SUPPLIED ENTRIES Block Start

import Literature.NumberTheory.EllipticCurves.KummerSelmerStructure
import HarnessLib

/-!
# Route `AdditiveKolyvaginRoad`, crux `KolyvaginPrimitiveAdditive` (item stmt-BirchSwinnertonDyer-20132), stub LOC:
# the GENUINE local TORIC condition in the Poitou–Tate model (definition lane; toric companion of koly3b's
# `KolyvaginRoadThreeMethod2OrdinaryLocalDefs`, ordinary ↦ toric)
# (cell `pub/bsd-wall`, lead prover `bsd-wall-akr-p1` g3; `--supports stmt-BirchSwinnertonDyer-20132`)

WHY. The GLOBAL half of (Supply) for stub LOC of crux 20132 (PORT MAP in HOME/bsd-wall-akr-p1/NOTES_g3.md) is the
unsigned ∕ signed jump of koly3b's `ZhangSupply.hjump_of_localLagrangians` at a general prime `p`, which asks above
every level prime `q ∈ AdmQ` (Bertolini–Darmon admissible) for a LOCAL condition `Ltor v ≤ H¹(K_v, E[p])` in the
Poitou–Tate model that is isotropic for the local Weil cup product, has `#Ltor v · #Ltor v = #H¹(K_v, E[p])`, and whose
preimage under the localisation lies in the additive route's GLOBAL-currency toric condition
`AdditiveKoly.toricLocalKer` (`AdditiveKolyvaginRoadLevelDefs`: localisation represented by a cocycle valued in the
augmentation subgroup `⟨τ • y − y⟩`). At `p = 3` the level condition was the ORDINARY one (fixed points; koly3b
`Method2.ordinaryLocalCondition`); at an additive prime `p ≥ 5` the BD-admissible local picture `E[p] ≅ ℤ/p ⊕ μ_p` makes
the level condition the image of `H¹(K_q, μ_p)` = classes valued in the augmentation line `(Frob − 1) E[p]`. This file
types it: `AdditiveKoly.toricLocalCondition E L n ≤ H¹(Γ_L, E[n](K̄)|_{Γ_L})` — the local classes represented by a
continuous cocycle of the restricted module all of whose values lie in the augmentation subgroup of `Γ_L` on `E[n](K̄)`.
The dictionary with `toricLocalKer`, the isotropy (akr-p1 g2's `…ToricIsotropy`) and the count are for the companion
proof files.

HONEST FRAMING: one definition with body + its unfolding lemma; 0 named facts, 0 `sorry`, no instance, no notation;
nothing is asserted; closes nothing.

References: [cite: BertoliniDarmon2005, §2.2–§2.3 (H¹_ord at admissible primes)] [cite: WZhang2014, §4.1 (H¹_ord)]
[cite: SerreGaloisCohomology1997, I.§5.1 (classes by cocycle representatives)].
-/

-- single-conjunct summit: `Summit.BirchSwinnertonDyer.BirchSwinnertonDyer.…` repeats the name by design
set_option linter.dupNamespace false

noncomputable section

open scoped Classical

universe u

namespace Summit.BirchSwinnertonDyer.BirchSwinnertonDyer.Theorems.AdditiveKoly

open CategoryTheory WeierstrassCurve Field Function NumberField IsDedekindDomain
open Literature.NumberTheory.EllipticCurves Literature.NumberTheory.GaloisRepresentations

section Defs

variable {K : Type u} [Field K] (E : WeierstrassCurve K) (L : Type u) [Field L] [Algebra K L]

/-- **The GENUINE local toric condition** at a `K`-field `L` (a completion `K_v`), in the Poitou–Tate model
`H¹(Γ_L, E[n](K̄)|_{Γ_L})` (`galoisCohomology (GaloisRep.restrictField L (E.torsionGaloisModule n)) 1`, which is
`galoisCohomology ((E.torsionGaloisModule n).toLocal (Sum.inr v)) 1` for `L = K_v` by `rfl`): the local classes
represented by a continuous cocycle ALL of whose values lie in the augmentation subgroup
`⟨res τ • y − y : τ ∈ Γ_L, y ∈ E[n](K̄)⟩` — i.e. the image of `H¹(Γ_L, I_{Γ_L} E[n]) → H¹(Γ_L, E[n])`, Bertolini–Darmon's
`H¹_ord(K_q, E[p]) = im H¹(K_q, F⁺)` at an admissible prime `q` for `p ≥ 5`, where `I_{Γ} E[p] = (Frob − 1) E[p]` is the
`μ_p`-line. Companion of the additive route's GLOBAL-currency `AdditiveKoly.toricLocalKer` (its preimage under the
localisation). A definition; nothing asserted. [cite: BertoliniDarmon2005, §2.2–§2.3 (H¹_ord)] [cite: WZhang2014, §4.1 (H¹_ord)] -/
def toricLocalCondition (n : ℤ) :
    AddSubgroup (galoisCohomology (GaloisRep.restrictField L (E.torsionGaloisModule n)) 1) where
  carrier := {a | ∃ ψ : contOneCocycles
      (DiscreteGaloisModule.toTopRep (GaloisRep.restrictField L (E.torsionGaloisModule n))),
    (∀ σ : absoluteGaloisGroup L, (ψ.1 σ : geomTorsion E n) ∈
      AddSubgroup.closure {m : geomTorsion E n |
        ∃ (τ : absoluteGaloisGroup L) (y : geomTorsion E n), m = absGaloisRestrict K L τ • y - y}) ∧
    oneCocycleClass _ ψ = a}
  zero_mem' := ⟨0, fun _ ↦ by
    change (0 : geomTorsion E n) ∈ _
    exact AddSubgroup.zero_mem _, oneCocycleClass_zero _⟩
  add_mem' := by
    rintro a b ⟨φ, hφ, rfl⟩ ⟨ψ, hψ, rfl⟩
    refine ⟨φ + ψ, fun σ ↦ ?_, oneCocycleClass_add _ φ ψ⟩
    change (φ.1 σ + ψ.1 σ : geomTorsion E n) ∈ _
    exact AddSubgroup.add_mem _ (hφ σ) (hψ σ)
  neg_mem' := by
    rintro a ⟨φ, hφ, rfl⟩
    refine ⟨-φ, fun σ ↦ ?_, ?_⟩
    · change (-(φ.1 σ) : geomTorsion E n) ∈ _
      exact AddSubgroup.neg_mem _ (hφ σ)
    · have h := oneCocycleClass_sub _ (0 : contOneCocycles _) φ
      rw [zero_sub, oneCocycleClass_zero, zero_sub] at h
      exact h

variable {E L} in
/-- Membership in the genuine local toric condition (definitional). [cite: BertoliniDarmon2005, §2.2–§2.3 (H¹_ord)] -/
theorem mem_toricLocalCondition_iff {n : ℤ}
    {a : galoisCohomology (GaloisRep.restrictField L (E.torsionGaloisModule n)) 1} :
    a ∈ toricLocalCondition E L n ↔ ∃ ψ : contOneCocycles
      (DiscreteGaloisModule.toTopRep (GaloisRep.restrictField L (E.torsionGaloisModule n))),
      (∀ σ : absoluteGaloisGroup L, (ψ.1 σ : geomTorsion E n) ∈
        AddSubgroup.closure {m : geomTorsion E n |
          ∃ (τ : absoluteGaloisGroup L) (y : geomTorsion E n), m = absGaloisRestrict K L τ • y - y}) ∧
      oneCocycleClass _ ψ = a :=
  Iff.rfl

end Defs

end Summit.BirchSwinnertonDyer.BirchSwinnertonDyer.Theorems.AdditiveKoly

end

SUPPLIED ENTRIES Block End

→ **WHAT THIS TASK INVOLVES**:
Restate the full material word for word.

→ **RESPONSE TO THE TASK**:
import Literature.NumberTheory.EllipticCurves.KummerSelmerStructure
import HarnessLib

/-!
# Route `AdditiveKolyvaginRoad`, crux `KolyvaginPrimitiveAdditive` (item stmt-BirchSwinnertonDyer-20132), stub LOC:
# the GENUINE local TORIC condition in the Poitou–Tate model (definition lane; toric companion of koly3b's
# `KolyvaginRoadThreeMethod2OrdinaryLocalDefs`, ordinary ↦ toric)
# (cell `pub/bsd-wall`, lead prover `bsd-wall-akr-p1` g3; `--supports stmt-BirchSwinnertonDyer-20132`)

WHY. The GLOBAL half of (Supply) for stub LOC of crux 20132 (PORT MAP in HOME/bsd-wall-akr-p1/NOTES_g3.md) is the
unsigned ∕ signed jump of koly3b's `ZhangSupply.hjump_of_localLagrangians` at a general prime `p`, which asks above
every level prime `q ∈ AdmQ` (Bertolini–Darmon admissible) for a LOCAL condition `Ltor v ≤ H¹(K_v, E[p])` in the
Poitou–Tate model that is isotropic for the local Weil cup product, has `#Ltor v · #Ltor v = #H¹(K_v, E[p])`, and whose
preimage under the localisation lies in the additive route's GLOBAL-currency toric condition
`AdditiveKoly.toricLocalKer` (`AdditiveKolyvaginRoadLevelDefs`: localisation represented by a cocycle valued in the
augmentation subgroup `⟨τ • y − y⟩`). At `p = 3` the level condition was the ORDINARY one (fixed points; koly3b
`Method2.ordinaryLocalCondition`); at an additive prime `p ≥ 5` the BD-admissible local picture `E[p] ≅ ℤ/p ⊕ μ_p` makes
the level condition the image of `H¹(K_q, μ_p)` = classes valued in the augmentation line `(Frob − 1) E[p]`. This file
types it: `AdditiveKoly.toricLocalCondition E L n ≤ H¹(Γ_L, E[n](K̄)|_{Γ_L})` — the local classes represented by a
continuous cocycle of the restricted module all of whose values lie in the augmentation subgroup of `Γ_L` on `E[n](K̄)`.
The dictionary with `toricLocalKer`, the isotropy (akr-p1 g2's `…ToricIsotropy`) and the count are for the companion
proof files.

HONEST FRAMING: one definition with body + its unfolding lemma; 0 named facts, 0 `sorry`, no instance, no notation;
nothing is asserted; closes nothing.

References: [cite: BertoliniDarmon2005, §2.2–§2.3 (H¹_ord at admissible primes)] [cite: WZhang2014, §4.1 (H¹_ord)]
[cite: SerreGaloisCohomology1997, I.§5.1 (classes by cocycle representatives)].
-/

-- single-conjunct summit: `Summit.BirchSwinnertonDyer.BirchSwinnertonDyer.…` repeats the name by design
set_option linter.dupNamespace false

noncomputable section

open scoped Classical

universe u

namespace Summit.BirchSwinnertonDyer.BirchSwinnertonDyer.Theorems.AdditiveKoly

open CategoryTheory WeierstrassCurve Field Function NumberField IsDedekindDomain
open Literature.NumberTheory.EllipticCurves Literature.NumberTheory.GaloisRepresentations

section Defs

variable {K : Type u} [Field K] (E : WeierstrassCurve K) (L : Type u) [Field L] [Algebra K L]

/-- **The GENUINE local toric condition** at a `K`-field `L` (a completion `K_v`), in the Poitou–Tate model
`H¹(Γ_L, E[n](K̄)|_{Γ_L})` (`galoisCohomology (GaloisRep.restrictField L (E.torsionGaloisModule n)) 1`, which is
`galoisCohomology ((E.torsionGaloisModule n).toLocal (Sum.inr v)) 1` for `L = K_v` by `rfl`): the local classes
represented by a continuous cocycle ALL of whose values lie in the augmentation subgroup
`⟨res τ • y − y : τ ∈ Γ_L, y ∈ E[n](K̄)⟩` — i.e. the image of `H¹(Γ_L, I_{Γ_L} E[n]) → H¹(Γ_L, E[n])`, Bertolini–Darmon's
`H¹_ord(K_q, E[p]) = im H¹(K_q, F⁺)` at an admissible prime `q` for `p ≥ 5`, where `I_{Γ} E[p] = (Frob − 1) E[p]` is the
`μ_p`-line. Companion of the additive route's GLOBAL-currency `AdditiveKoly.toricLocalKer` (its preimage under the
localisation). A definition; nothing asserted. [cite: BertoliniDarmon2005, §2.2–§2.3 (H¹_ord)] [cite: WZhang2014, §4.1 (H¹_ord)] -/
def toricLocalCondition (n : ℤ) :
    AddSubgroup (galoisCohomology (GaloisRep.restrictField L (E.torsionGaloisModule n)) 1) where
  carrier := {a | ∃ ψ : contOneCocycles
      (DiscreteGaloisModule.toTopRep (GaloisRep.restrictField L (E.torsionGaloisModule n))),
    (∀ σ : absoluteGaloisGroup L, (ψ.1 σ : geomTorsion E n) ∈
      AddSubgroup.closure {m : geomTorsion E n |
        ∃ (τ : absoluteGaloisGroup L) (y : geomTorsion E n), m = absGaloisRestrict K L τ • y - y}) ∧
    oneCocycleClass _ ψ = a}
  zero_mem' := ⟨0, fun _ ↦ by
    change (0 : geomTorsion E n) ∈ _
    exact AddSubgroup.zero_mem _, oneCocycleClass_zero _⟩
  add_mem' := by
    rintro a b ⟨φ, hφ, rfl⟩ ⟨ψ, hψ, rfl⟩
    refine ⟨φ + ψ, fun σ ↦ ?_, oneCocycleClass_add _ φ ψ⟩
    change (φ.1 σ + ψ.1 σ : geomTorsion E n) ∈ _
    exact AddSubgroup.add_mem _ (hφ σ) (hψ σ)
  neg_mem' := by
    rintro a ⟨φ, hφ, rfl⟩
    refine ⟨-φ, fun σ ↦ ?_, ?_⟩
    · change (-(φ.1 σ) : geomTorsion E n) ∈ _
      exact AddSubgroup.neg_mem _ (hφ σ)
    · have h := oneCocycleClass_sub _ (0 : contOneCocycles _) φ
      rw [zero_sub, oneCocycleClass_zero, zero_sub] at h
      exact h

variable {E L} in
/-- Membership in the genuine local toric condition (definitional). [cite: BertoliniDarmon2005, §2.2–§2.3 (H¹_ord)] -/
theorem mem_toricLocalCondition_iff {n : ℤ}
    {a : galoisCohomology (GaloisRep.restrictField L (E.torsionGaloisModule n)) 1} :
    a ∈ toricLocalCondition E L n ↔ ∃ ψ : contOneCocycles
      (DiscreteGaloisModule.toTopRep (GaloisRep.restrictField L (E.torsionGaloisModule n))),
      (∀ σ : absoluteGaloisGroup L, (ψ.1 σ : geomTorsion E n) ∈
        AddSubgroup.closure {m : geomTorsion E n |
          ∃ (τ : absoluteGaloisGroup L) (y : geomTorsion E n), m = absGaloisRestrict K L τ • y - y}) ∧
      oneCocycleClass _ ψ = a :=
  Iff.rfl

end Defs

end Summit.BirchSwinnertonDyer.BirchSwinnertonDyer.Theorems.AdditiveKoly

end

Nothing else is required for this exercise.